À la cité, on connaît ces bouts de terrain. Une parcelle oubliée entre la grille et le bâtiment, un carré que personne n’entretient parce que personne ne le réclame. Les herbes y montent à hauteur d’homme. Les ronces tiennent le sol. Le lampadaire fait son travail au-dessus comme s’il y avait encore quelque chose à éclairer.
Et il y a quelque chose, justement. Pas grand-chose, mais quelque chose. La nature reprend ce que le bitume a oublié de couvrir. Pas en force — en patience. Pendant qu’on dort dans les blocs, pendant qu’on roule sur la route d’à côté, les tiges poussent, les graines tombent, les saisons font leur cycle sans demander la permission au plan d’urbanisme.

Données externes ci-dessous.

import Summits.CriticalPhenomena.CardyFormulaZ2.Theorems.CardyMagicRigidityNestingRigidityBigLoopsExpMomentMeetZ2
import HarnessLib

/-!
# Crux `NestingRigidity`, line `positive-cone-weight-doubling`: keystone K6 for the loops MEETING a
# window, site-`𝕋` half and both lattices

Crux `Summit.CriticalPhenomena.CardyFormulaZ2.Theses.CardyMagicRigidity.NestingRigidity`
(stmt-CriticalPhenomena-4835), line `positive-cone-weight-doubling`, registered helper Ξ₂
`uvFarBiteSq_expMoment_latticeEnsembles`.  Continuing …BigLoopsExpMomentMeetZ2 (bond-`ℤ²`): the
all-order exponential moments, uniformly in the mesh, of the number of loops of diameter `≥ η` whose
trace MEETS `B̄(0, R)` — however far they extend (the loops crossing out of the window are the big
outer loops of the far part of the UV statistic).

* §1 the site-`𝕋` half (`expMoment_ncard_bigLoops_meeting_le_tEns`): the proof of
  `expMoment_ncard_bigLoops_le_tEns` (…BigLoopsExpMoment) verbatim — thin cover of `B̄(0, R)`,
  first-disc patterns, the joint disjoint occurrence of the confined arm events `triArm`
  (…BigLoopsExpMomentBKT), iterated BK, the Bollobás–Riordan annulus bound, colour flip, and the
  summation `BigLoopsExp.integral_exp_le_of_jointTails`; the window enters only through a point of
  the trace in `B̄(0, R)` and the finiteness of the loops meeting `B̄(0, R)` at a fixed mesh;
* §2 both lattice ensembles (registered anchor `expMoment_ncard_bigLoops_meeting_le`), by cases on
  `latticeEnsembles = {zEns, tEns}`.
No cited fact, no definition.
-/

noncomputable section

open MeasureTheory Set Filter Metric
open scoped Real Topology BigOperators ENNReal

namespace Summit.CriticalPhenomena.CardyFormulaZ2.Cruxes.NestingRigidity.PositiveConeWeightDoubling

open Literature.Probability.RandomPlanarGeometry Literature.Probability.Percolation
  Literature.Probability.LatticeModels
open Summit.CriticalPhenomena.CardyFormulaZ2.Cruxes.NestingRigidity.RingCloudTomography

/-! ## §1 The site-`𝕋` half -/

/-- **K6 for the loops MEETING a window, site-`𝕋`: all-order exponential moments, uniformly in the
mesh.**  For all `s R η` with `0 < η ≤ R` there are `C, c₀ > 0` such that for every mesh `0 < δ` with
`c₀ δ ≤ η`, the number `N` of loops of `tEns.X δ = siteLoopConfig δ` whose trace MEETS `B̄(0, R)` and has
diameter `≥ η` has `E[exp(s N)] ≤ C` (integrability included); `C = 2 · 2^{81 (R/r)²}`,
`r = (η/16)(e^{-2 max(s,0)}/2)^{1/α}`, `c₀ = 1000 η / r` (proof of `expMoment_ncard_bigLoops_le_tEns`
verbatim). -/
theorem expMoment_ncard_bigLoops_meeting_le_tEns : ∀ (s R η : ℝ), 0 < η → η ≤ R → ∃ C c₀ : ℝ, 0 < C ∧ 0 < c₀ ∧ ∀ δ : ℝ, 0 < δ → c₀ * δ ≤ η → Integrable (fun ω ↦ Real.exp (s * ({u ∈ (tEns.X δ ω).loops | (u.range ∩ Metric.closedBall (0 : ℂ) R).Nonempty ∧ η ≤ Metric.diam u.range}.ncard : ℝ))) tEns.P ∧ ∫ ω, Real.exp (s * ({u ∈ (tEns.X δ ω).loops | (u.range ∩ Metric.closedBall (0 : ℂ) R).Nonempty ∧ η ≤ Metric.diam u.range}.ncard : ℝ)) ∂tEns.P ≤ C := by
  classical
  intro s R η hη hηR
  haveI : IsProbabilityMeasure tEns.P := isProbabilityMeasure_of_mem tEns_mem
  haveI : IsProbabilityMeasure (triSitePercolation half) := isProbabilityMeasure_of_mem tEns_mem
  obtain ⟨α, hα, hb⟩ := tri_annulusCrossing_bound_holds
  -- the order `t ≥ 0`, the tail parameter `p`, the disc radius `r`
  set t : ℝ := max s 0 with ht_def
  have ht0 : 0 ≤ t := le_max_right _ _
  have hst : s ≤ t := le_max_left _ _
  set p : ℝ := Real.exp (-(2 * t)) / 2 with hp_def
  have hp0 : 0 < p := by positivity
  have hp1 : p ≤ 1 := by
    have : Real.exp (-(2 * t)) ≤ 1 := Real.exp_le_one_iff.2 (by linarith)
    rw [hp_def]; linarith
  have hqp : Real.exp (2 * t) * p ≤ 1 / 2 := by
    rw [hp_def, ← mul_div_assoc, ← Real.exp_add, add_neg_cancel, Real.exp_zero]
  set r : ℝ := η / 16 * p ^ (1 / α) with hr_def
  have hpα : p ^ (1 / α) ≤ 1 := Real.rpow_le_one hp0.le hp1 (by positivity)
  have hr0 : 0 < r := by positivity
  have hrη : r ≤ η / 16 := by rw [hr_def]; exact mul_le_of_le_one_right (by positivity) hpα
  have hrR : r ≤ R := by linarith
  have hkey : (16 * r / η) ^ α = p := by
    have h16 : 16 * r / η = p ^ (1 / α) := by rw [hr_def]; field_simp
    rw [h16, ← Real.rpow_mul hp0.le, one_div_mul_cancel hα.ne', Real.rpow_one]
  -- the cover of `B̄(0, R)` by `B ≤ 81 (R/r)²` discs of radius `r`
  obtain ⟨S, hScard, hcover⟩ := BigLoops.exists_cover_closedBall hr0 hrR
  set B : ℕ := S.card with hB
  set c : Fin B → ℂ := fun i ↦ (r : ℂ) * ((S.equivFin.symm i : S) : ℂ) with hc
  have hcov : ∀ z ∈ closedBall (0 : ℂ) R, ∃ i, z ∈ closedBall (c i) r := by
    intro z hz
    obtain ⟨y, hy, hzy⟩ := mem_iUnion₂.1 (hcover hz)
    refine ⟨S.equivFin ⟨y, hy⟩, ?_⟩
    rw [hc]
    dsimp only
    rw [Equiv.symm_apply_apply]
    exact hzy
  have hBC : (2 : ℝ) * 2 ^ B ≤ 2 * (2 : ℝ) ^ (81 * (R / r) ^ 2) := by
    refine mul_le_mul_of_nonneg_left ?_ (by norm_num)
    rw [← Real.rpow_natCast]
    exact Real.rpow_le_rpow_of_exponent_le (by norm_num) hScard
  refine ⟨2 * (2 : ℝ) ^ (81 * (R / r) ^ 2), 1000 * η / r, by positivity, by positivity,
    fun δ hδ hδη ↦ ?_⟩
  -- mesh conditions
  have hκδ : 1000 * δ ≤ r := by
    rw [div_mul_eq_mul_div, div_le_iff₀ hr0] at hδη
    exact le_of_mul_le_mul_right (by linarith) hη
  have hab : r + 5 * δ ≤ η / 4 := by linarith
  have hratio : (r + 3 * δ + δ) / (η / 4 - 2 * δ - δ) ≤ 16 * r / η := by
    rw [div_le_div_iff₀ (by linarith) hη]
    nlinarith [mul_le_mul_of_nonneg_right hκδ hη.le,
      mul_le_mul_of_nonneg_left hκδ (by positivity : (0 : ℝ) ≤ 2 * r),
      mul_le_mul_of_nonneg_left hrη (by positivity : (0 : ℝ) ≤ 2 * r), mul_pos hr0 hη]
  have hpA : ∀ x : ℂ, (triSitePercolation half).real (triArm δ x (r + 3 * δ) (η / 4 - 2 * δ)) ≤ p := by
    intro x
    refine (real_triArm_le hb hδ x (by linarith) (by linarith)).trans ?_
    rw [← hkey]
    exact Real.rpow_le_rpow (div_nonneg (by linarith) (by linarith)) hratio hα.le
  -- the statistic: measurability, boundedness, integrability
  set big : UnbasedLoop ℂ → Prop := fun u ↦
    (u.range ∩ Metric.closedBall (0 : ℂ) R).Nonempty ∧ η ≤ Metric.diam u.range with hbig
  obtain ⟨Mb, hMb⟩ := BigLoopsMeet.exists_ncard_loops_sep_meeting_le tEns tEns_mem hδ R
  have hmeasN : Measurable fun ω ↦ ({u ∈ (tEns.X δ ω).loops | big u}.ncard : ℝ) :=
    measurable_from_nat.comp (BigLoops.measurable_ncard_loops_sep tEns tEns_mem δ big)
  have hint : ∀ a : ℝ, Integrable
      (fun ω ↦ Real.exp (a * ({u ∈ (tEns.X δ ω).loops | big u}.ncard : ℝ))) tEns.P := by
    intro a
    refine Integrable.of_bound (Real.measurable_exp.comp (hmeasN.const_mul a)).aestronglyMeasurable
      (Real.exp (|a| * Mb)) (Eventually.of_forall fun ω ↦ ?_)
    rw [Real.norm_eq_abs, Real.abs_exp]
    refine Real.exp_le_exp.2 ?_
    have h1 : ({u ∈ (tEns.X δ ω).loops | big u}.ncard : ℝ) ≤ Mb := by
      exact_mod_cast (hMb big (fun u h ↦ h.1) ω).2
    have h2 : (0 : ℝ) ≤ ({u ∈ (tEns.X δ ω).loops | big u}.ncard : ℝ) := Nat.cast_nonneg _
    calc a * ({u ∈ (tEns.X δ ω).loops | big u}.ncard : ℝ)
        ≤ |a| * ({u ∈ (tEns.X δ ω).loops | big u}.ncard : ℝ) :=
          mul_le_mul_of_nonneg_right (le_abs_self a) h2
      _ ≤ |a| * Mb := mul_le_mul_of_nonneg_left h1 (abs_nonneg a)
  refine ⟨hint s, ?_⟩
  -- reduce to the order `t`
  have hmono : ∫ ω, Real.exp (s * ({u ∈ (tEns.X δ ω).loops | big u}.ncard : ℝ)) ∂tEns.P ≤
      ∫ ω, Real.exp (t * ({u ∈ (tEns.X δ ω).loops | big u}.ncard : ℝ)) ∂tEns.P :=
    integral_mono (hint s) (hint t) fun ω ↦
      Real.exp_le_exp.2 (mul_le_mul_of_nonneg_right hst (Nat.cast_nonneg _))
  refine hmono.trans (le_trans ?_ hBC)
  -- the pattern events
  set A : Fin B → Set (SiteConfig (Site 2)) := fun i ↦
    triArm δ (c i) (r + 3 * δ) (η / 4 - 2 * δ) with hA
  set EV₁ : (Fin B → ℕ) → Set (SiteConfig (Site 2)) := fun f ↦
    (List.ofFn fun i ↦ disjointOccurrencePow (A i) (f i)).foldr disjointOccurrence univ with hEV₁
  set EV₀ : (Fin B → ℕ) → Set (SiteConfig (Site 2)) := fun f ↦ compl ⁻¹'
    (List.ofFn fun i ↦ disjointOccurrencePow (A i) (f i)).foldr disjointOccurrence univ with hEV₀
  -- a common determining finite set of sites
  have hdet : ∀ i, ∃ F : Finset (Site 2), DeterminedBy (A i) ↑F :=
    fun i ↦ exists_finset_determinedBy_triArm hδ (c i) _ _
  choose Fd hFd using hdet
  set F : Finset (Site 2) := Finset.univ.biUnion Fd with hF
  have hAF : ∀ i, DeterminedBy (A i) ↑F := fun i ↦ (hFd i).mono fun e he ↦ by
    rw [hF, Finset.coe_biUnion]
    exact mem_iUnion₂.2 ⟨i, Finset.mem_coe.2 (Finset.mem_univ i), he⟩
  -- BK
  have hBK : ∀ (A₁ A₂ : Set (SiteConfig (Site 2))), IsUpperSet A₁ → IsUpperSet A₂ →
      DeterminedBy A₁ ↑F → DeterminedBy A₂ ↑F →
      (triSitePercolation half).real (A₁ □ A₂) ≤
        (triSitePercolation half).real A₁ * (triSitePercolation half).real A₂ := by
    intro A₁ A₂ h₁ h₂ h₁F h₂F
    rw [triSitePercolation_eq]
    exact sitePercolation_bk half h₁F h₂F h₁ h₂
  -- joint geometric tails
  have htail : ∀ f : Fin B → ℕ, (triSitePercolation half).real ((List.ofFn fun i ↦
      disjointOccurrencePow (A i) (f i)).foldr disjointOccurrence univ) ≤ p ^ (∑ i, f i) := by
    intro f
    refine (BigLoopsExp.measureReal_foldr_ofFn_le_prod _ hBK A f (fun i ↦ isUpperSet_triArm δ _ _ _)
      hAF).trans ?_
    rw [← Finset.prod_pow_eq_pow_sum]
    exact Finset.prod_le_prod (fun i _ ↦ pow_nonneg measureReal_nonneg _) fun i _ ↦
      pow_le_pow_left₀ measureReal_nonneg (hpA _) _
  have hP₁ : ∀ f, (triSitePercolation half).real (EV₁ f) ≤ p ^ (∑ i, f i) := htail
  have hP₀ : ∀ f, (triSitePercolation half).real (EV₀ f) ≤ p ^ (∑ i, f i) := fun f ↦
    (ENNReal.toReal_mono (measure_ne_top _ _) (BigLoopsExp.measure_preimage_compl_le _)).trans
      (htail f)
  have hm₁ : ∀ f, MeasurableSet (EV₁ f) := fun f ↦
    (BigLoopsExp.determinedBy_foldr (BigLoopsExp.determinedBy_of_mem_ofFn hAF f)).measurableSet_of_finset
  have hm₀ : ∀ f, MeasurableSet (EV₀ f) := fun f ↦ measurable_compl (hm₁ f)
  -- summation
  change ∫ ω, Real.exp (t * ({u ∈ (siteLoopConfig δ ω).loops | big u}.ncard : ℝ))
    ∂(triSitePercolation half) ≤ 2 * 2 ^ B
  refine BigLoopsExp.integral_exp_le_of_jointTails (triSitePercolation half) ht0 hp0.le hqp
    EV₁ EV₀ hm₁ hm₀ hP₁ hP₀ (M := Mb)
    (N := fun ω ↦ {u ∈ (siteLoopConfig δ ω).loops | big u}.ncard) (hint t) (ae_of_all _ fun ω ↦ ?_)
  -- the patterns
  set meets : Fin B → UnbasedLoop ℂ → Prop := fun i u ↦ (u.range ∩ closedBall (c i) r).Nonempty
    with hmeets
  set T : Fin 2 → Fin B → Set (UnbasedLoop ℂ) := fun τ i ↦
    {u ∈ (siteLoopConfig δ ω).F τ | big u ∧ (meets i u ∧ ∀ j < i, ¬ meets j u)} with hT
  have hBigfin : {u ∈ (siteLoopConfig δ ω).loops | big u}.Finite := (hMb big (fun u h ↦ h.1) ω).1
  have hTsub : ∀ τ i, T τ i ⊆ {u ∈ (siteLoopConfig δ ω).loops | big u} :=
    fun τ i u hu ↦ ⟨LoopConfig.subset_loops _ τ hu.1, hu.2.1⟩
  have hTfin : ∀ τ i, (T τ i).Finite := fun τ i ↦ hBigfin.subset (hTsub τ i)
  have hTle : ∀ τ i, (T τ i).ncard ≤ Mb := fun τ i ↦
    (ncard_le_ncard (hTsub τ i) hBigfin).trans (hMb big (fun u h ↦ h.1) ω).2
  have hTdisj : ∀ τ, Pairwise fun i i' ↦ Disjoint (T τ i) (T τ i') := by
    intro τ i i' hii'
    rw [Set.disjoint_left]
    rintro u ⟨-, -, hfi⟩ ⟨-, -, hfi'⟩
    rcases lt_or_gt_of_ne hii' with h | h
    · exact hfi'.2 i h hfi.1
    · exact hfi.2 i' h hfi'.1
  have hmeet : ∀ τ i, ∀ u ∈ T τ i, (u.range ∩ Metric.closedBall (c i) r).Nonempty ∧
      (u.range ∩ (Metric.ball (c i) (η / 4))ᶜ).Nonempty := by
    rintro τ i u ⟨-, ⟨-, hdiam⟩, hfi⟩
    refine ⟨hfi.1, ?_⟩
    by_contra hcon
    have hsub : u.range ⊆ ball (c i) (η / 4) := fun z hz ↦ by
      by_contra hz'
      exact hcon ⟨z, hz, hz'⟩
    have := (diam_mono hsub isBounded_ball).trans (diam_ball (by positivity : (0 : ℝ) ≤ η / 4))
    linarith
  refine ⟨fun i ↦ (T 1 i).ncard, fun i ↦ (T 0 i).ncard, hTle 1, hTle 0, ?_, ?_, ?_⟩
  · exact BigLoopsExp.mem_foldr_triArm_of_typeOne_families hδ (a := fun _ ↦ r) (b := fun _ ↦ η / 4)
      (fun _ ↦ hab) c (T 1) (fun i u hu ↦ hu.1) (hTfin 1) (hTdisj 1) (hmeet 1) _ fun i ↦ le_rfl
  · exact BigLoopsExp.mem_foldr_triArm_compl_of_typeZero_families hδ (a := fun _ ↦ r)
      (b := fun _ ↦ η / 4) (fun _ ↦ hab) c (T 0) (fun i u hu ↦ hu.1) (hTfin 0) (hTdisj 0)
      (hmeet 0) _ fun i ↦ le_rfl
  · -- every big loop has a type and a first disc
    have hsub : {u ∈ (siteLoopConfig δ ω).loops | big u} ⊆
        ⋃ i ∈ (Finset.univ : Finset (Fin B)), (T 1 i ∪ T 0 i) := by
      rintro u ⟨hu, hbu⟩
      obtain ⟨z, hz, hzR⟩ := hbu.1
      obtain ⟨i₀, hi₀⟩ := hcov z hzR
      obtain ⟨i, hi, hmin⟩ := BigLoopsExp.exists_first (fun i ↦ meets i u) ⟨i₀, z, hz, hi₀⟩
      refine mem_iUnion₂.2 ⟨i, Finset.mem_univ _, ?_⟩
      rcases LoopConfig.mem_loops_iff.1 hu with h0 | h1
      · exact Or.inr ⟨h0, hbu, hi, hmin⟩
      · exact Or.inl ⟨h1, hbu, hi, hmin⟩
    have hUfin : (⋃ i ∈ (Finset.univ : Finset (Fin B)), (T 1 i ∪ T 0 i)).Finite :=
      hBigfin.subset (iUnion₂_subset fun i _ ↦ union_subset (hTsub 1 i) (hTsub 0 i))
    calc {u ∈ (siteLoopConfig δ ω).loops | big u}.ncard
        ≤ (⋃ i ∈ (Finset.univ : Finset (Fin B)), (T 1 i ∪ T 0 i)).ncard := ncard_le_ncard hsub hUfin
      _ ≤ ∑ i, (T 1 i ∪ T 0 i).ncard := Finset.set_ncard_biUnion_le _ _
      _ ≤ ∑ i, ((T 1 i).ncard + (T 0 i).ncard) := Finset.sum_le_sum fun i _ ↦ ncard_union_le _ _
      _ = ∑ i, (T 1 i).ncard + ∑ i, (T 0 i).ncard := Finset.sum_add_distrib

/-! ## §2 Both lattice ensembles (the registered anchor) -/

/-- **K6 for the loops MEETING a window, both lattices: all-order exponential moments of the number
of loops of diameter `≥ η` whose trace meets `B̄(0, R)`, uniformly in the mesh** (registered helper
toward Ξ₂ `uvFarBiteSq_expMoment_latticeEnsembles`, line `positive-cone-weight-doubling`).  For
`E ∈ latticeEnsembles` and all `s R η` with `0 < η ≤ R` there are `C, c₀ > 0` such that for every mesh
`0 < δ` with `c₀ δ ≤ η`, `E_δ[exp(s · #{u ∈ X_δ : trace u ∩ B̄(0, R) ≠ ∅, diam (trace u) ≥ η})] ≤ C`
(integrability included): the loops are NOT confined to the window — the big loops crossing the
annulus around it are counted (`expMoment_ncard_bigLoops_meeting_le_zEns`, `…_tEns`). -/
theorem expMoment_ncard_bigLoops_meeting_le : ∀ E ∈ latticeEnsembles, ∀ (s R η : ℝ), 0 < η → η ≤ R → ∃ C c₀ : ℝ, 0 < C ∧ 0 < c₀ ∧ ∀ δ : ℝ, 0 < δ → c₀ * δ ≤ η → Integrable (fun ω ↦ Real.exp (s * ({u ∈ (E.X δ ω).loops | (u.range ∩ Metric.closedBall (0 : ℂ) R).Nonempty ∧ η ≤ Metric.diam u.range}.ncard : ℝ))) E.P ∧ ∫ ω, Real.exp (s * ({u ∈ (E.X δ ω).loops | (u.range ∩ Metric.closedBall (0 : ℂ) R).Nonempty ∧ η ≤ Metric.diam u.range}.ncard : ℝ)) ∂E.P ≤ C := by
  intro E hE
  simp only [latticeEnsembles, Set.mem_insert_iff, Set.mem_singleton_iff] at hE
  rcases hE with rfl | rfl
  · exact expMoment_ncard_bigLoops_meeting_le_zEns
  · exact expMoment_ncard_bigLoops_meeting_le_tEns

end Summit.CriticalPhenomena.CardyFormulaZ2.Cruxes.NestingRigidity.PositiveConeWeightDoubling

end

Photographier ça, c’est dire ce qu’on évite de dire. Dans la ZUP, on a appris à confondre négligé et abandonné. Pourtant ce terrain-là n’est pas mort — il est juste laissé tranquille. Et c’est dans ces zones-là, celles que plus personne ne regarde, que la vie revient en premier. Faudrait peut-être qu’on apprenne à regarder ce qui pousse derrière la grille au lieu de toujours fixer le lampadaire.